Assigned task: Lines containing "calc": state how many there are in these entries, and write only that number.

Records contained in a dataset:
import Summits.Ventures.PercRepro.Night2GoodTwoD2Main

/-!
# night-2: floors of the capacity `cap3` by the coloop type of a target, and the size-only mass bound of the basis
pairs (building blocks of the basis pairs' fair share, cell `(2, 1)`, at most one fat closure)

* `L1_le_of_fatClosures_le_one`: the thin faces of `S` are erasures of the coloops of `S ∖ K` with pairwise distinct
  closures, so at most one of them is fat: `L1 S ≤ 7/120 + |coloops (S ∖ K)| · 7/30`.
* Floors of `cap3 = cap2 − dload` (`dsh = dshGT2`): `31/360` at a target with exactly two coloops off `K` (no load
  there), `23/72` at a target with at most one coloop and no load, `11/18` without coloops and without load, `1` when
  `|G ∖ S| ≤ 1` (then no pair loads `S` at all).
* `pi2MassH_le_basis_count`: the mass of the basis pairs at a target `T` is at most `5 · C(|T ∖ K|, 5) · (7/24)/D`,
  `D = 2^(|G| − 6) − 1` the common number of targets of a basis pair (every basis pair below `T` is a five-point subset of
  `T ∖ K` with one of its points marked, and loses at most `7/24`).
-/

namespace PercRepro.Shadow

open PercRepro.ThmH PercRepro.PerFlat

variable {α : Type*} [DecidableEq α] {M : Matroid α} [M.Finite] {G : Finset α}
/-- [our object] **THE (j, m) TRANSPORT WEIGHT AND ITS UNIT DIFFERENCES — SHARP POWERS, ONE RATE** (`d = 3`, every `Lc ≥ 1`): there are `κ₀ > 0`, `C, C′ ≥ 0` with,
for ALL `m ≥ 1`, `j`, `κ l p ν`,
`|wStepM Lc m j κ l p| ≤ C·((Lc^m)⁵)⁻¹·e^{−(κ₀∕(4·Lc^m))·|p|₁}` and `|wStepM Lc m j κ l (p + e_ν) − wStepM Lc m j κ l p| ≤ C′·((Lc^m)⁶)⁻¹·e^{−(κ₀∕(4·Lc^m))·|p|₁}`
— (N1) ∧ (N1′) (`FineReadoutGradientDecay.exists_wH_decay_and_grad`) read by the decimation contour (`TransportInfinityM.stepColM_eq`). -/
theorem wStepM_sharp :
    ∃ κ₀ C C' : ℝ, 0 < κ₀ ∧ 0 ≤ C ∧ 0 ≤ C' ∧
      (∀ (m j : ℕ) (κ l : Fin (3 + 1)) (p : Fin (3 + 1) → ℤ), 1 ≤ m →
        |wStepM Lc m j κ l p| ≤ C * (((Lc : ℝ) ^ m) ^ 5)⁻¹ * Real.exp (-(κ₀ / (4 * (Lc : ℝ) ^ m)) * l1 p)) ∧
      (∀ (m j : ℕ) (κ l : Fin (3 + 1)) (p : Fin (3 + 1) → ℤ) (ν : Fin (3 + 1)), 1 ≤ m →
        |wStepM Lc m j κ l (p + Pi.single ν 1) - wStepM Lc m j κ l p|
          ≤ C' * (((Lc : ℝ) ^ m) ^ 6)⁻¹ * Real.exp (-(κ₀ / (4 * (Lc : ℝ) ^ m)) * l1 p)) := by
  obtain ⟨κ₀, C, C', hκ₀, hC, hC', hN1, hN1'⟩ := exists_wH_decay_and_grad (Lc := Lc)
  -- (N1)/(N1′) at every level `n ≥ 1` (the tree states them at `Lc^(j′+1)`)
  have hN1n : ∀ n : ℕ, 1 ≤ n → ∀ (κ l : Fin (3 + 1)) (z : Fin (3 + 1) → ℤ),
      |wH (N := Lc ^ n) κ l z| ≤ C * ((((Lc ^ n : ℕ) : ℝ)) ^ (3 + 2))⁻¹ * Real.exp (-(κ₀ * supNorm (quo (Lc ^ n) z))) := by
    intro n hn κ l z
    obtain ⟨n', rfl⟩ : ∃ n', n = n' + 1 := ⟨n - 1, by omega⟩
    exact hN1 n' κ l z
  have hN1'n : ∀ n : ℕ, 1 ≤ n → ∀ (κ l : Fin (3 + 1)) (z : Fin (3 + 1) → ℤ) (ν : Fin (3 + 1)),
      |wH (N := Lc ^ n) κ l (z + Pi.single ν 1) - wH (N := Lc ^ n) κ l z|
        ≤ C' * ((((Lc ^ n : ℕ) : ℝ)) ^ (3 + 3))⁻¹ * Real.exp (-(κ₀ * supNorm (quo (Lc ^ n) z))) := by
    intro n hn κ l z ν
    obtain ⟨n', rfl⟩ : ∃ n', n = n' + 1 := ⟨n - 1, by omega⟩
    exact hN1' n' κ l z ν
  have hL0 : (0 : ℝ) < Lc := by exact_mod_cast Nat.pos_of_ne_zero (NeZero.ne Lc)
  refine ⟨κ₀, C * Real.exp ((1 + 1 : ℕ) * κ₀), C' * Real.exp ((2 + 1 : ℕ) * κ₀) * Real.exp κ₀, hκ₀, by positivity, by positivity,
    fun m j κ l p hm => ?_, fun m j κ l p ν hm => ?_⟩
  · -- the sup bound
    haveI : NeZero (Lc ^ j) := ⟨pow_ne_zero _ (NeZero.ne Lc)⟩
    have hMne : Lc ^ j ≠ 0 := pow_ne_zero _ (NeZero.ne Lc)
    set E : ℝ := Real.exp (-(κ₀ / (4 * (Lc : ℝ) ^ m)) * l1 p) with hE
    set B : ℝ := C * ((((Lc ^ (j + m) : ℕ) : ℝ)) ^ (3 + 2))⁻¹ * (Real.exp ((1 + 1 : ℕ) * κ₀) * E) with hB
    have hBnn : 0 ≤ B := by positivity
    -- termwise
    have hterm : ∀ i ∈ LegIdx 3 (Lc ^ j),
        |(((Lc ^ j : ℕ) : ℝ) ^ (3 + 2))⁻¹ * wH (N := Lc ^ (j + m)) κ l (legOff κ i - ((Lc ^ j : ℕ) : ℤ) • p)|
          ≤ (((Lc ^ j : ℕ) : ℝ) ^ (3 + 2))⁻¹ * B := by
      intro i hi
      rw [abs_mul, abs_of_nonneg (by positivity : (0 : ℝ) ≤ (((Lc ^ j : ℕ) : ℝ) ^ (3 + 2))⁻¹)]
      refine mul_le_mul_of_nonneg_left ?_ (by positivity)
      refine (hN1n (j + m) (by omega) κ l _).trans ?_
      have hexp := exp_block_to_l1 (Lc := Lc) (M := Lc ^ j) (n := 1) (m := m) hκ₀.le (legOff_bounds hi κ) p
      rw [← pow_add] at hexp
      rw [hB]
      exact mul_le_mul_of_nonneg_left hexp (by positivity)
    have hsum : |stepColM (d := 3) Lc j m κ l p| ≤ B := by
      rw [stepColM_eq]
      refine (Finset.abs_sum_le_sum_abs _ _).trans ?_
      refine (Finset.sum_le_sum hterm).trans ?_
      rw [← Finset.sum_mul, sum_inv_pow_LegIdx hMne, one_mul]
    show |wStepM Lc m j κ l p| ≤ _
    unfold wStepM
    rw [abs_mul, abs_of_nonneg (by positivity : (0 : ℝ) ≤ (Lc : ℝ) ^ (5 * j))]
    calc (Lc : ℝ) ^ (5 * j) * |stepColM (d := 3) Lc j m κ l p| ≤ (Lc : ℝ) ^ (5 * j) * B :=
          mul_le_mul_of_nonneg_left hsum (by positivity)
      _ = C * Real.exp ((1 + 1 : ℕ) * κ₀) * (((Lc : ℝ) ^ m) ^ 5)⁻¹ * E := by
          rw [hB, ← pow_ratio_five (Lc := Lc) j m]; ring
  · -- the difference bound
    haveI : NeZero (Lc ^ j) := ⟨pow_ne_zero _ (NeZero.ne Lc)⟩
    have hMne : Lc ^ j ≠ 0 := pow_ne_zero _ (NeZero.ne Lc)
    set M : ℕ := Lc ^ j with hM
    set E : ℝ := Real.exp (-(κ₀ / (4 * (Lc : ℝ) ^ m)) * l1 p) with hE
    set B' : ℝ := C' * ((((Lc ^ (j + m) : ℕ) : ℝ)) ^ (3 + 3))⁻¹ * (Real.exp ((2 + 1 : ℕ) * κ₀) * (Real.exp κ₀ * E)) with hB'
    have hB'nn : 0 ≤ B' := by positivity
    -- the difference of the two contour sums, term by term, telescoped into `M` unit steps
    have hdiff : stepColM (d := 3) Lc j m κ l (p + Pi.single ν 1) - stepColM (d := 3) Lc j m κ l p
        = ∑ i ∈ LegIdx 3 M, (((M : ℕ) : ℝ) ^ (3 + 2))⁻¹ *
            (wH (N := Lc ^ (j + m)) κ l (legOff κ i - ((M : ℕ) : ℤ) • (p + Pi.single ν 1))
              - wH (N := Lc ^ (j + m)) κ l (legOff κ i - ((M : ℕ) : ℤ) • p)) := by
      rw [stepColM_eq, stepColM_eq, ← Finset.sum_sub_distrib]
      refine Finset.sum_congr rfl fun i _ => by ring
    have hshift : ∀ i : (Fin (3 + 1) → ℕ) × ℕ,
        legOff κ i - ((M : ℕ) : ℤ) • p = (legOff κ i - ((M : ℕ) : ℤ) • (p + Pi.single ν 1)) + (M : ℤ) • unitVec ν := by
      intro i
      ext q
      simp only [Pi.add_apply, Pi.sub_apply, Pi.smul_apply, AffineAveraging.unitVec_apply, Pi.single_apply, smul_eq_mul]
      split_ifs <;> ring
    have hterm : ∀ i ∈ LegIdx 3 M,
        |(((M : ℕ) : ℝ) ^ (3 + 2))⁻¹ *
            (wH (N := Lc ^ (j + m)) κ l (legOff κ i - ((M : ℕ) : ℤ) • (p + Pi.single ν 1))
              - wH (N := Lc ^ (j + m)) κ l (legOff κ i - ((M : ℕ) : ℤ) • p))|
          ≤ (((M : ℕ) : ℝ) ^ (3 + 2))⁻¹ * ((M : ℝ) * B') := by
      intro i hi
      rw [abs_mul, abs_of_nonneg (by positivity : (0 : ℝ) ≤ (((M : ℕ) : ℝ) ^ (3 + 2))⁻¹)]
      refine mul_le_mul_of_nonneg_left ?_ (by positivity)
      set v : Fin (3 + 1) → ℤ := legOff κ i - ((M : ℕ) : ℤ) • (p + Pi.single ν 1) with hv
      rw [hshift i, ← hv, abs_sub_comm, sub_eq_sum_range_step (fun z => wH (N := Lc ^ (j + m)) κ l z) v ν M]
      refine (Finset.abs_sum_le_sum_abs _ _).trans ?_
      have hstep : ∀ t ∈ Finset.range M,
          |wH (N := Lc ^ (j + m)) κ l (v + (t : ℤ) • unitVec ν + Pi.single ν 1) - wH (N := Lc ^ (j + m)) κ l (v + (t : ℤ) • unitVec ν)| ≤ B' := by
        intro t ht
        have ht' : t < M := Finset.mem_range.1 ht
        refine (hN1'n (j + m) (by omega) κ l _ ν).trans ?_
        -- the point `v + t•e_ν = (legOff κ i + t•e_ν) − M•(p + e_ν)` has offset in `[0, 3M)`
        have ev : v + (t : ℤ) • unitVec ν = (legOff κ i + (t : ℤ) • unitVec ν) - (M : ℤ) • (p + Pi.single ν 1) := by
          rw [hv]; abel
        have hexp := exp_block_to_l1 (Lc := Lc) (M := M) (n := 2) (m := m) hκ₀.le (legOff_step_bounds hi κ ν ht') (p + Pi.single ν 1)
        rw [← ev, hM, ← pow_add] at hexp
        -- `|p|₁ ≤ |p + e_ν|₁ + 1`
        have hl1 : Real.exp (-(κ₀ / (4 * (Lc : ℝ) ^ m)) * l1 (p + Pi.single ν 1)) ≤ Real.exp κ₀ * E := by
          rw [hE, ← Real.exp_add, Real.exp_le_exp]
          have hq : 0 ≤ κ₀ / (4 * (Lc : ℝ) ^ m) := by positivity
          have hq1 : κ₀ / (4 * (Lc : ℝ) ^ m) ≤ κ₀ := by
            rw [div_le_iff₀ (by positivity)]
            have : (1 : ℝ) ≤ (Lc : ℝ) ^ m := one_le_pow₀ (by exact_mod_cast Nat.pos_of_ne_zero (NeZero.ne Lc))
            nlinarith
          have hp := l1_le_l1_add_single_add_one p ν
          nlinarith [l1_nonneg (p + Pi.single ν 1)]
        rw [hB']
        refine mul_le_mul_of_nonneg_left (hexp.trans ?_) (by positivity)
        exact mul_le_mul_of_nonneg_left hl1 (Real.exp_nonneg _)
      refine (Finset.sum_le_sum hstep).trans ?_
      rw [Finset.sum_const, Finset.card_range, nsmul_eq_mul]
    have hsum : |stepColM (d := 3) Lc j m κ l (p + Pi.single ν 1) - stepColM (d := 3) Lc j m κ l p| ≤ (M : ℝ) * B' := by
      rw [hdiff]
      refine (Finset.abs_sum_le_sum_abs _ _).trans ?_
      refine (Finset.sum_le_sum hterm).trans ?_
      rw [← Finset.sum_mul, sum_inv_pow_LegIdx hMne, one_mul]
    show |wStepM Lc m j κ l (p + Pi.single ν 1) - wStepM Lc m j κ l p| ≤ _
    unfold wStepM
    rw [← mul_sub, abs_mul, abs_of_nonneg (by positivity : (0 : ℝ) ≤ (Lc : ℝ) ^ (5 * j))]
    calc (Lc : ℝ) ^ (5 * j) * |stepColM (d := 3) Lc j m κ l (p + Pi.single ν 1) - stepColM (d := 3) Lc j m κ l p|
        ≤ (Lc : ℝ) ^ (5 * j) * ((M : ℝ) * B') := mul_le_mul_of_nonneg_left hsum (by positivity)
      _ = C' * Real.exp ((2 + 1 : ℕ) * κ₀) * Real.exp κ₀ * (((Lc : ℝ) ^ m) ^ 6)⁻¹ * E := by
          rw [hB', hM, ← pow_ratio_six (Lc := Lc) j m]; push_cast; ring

Finished task: 2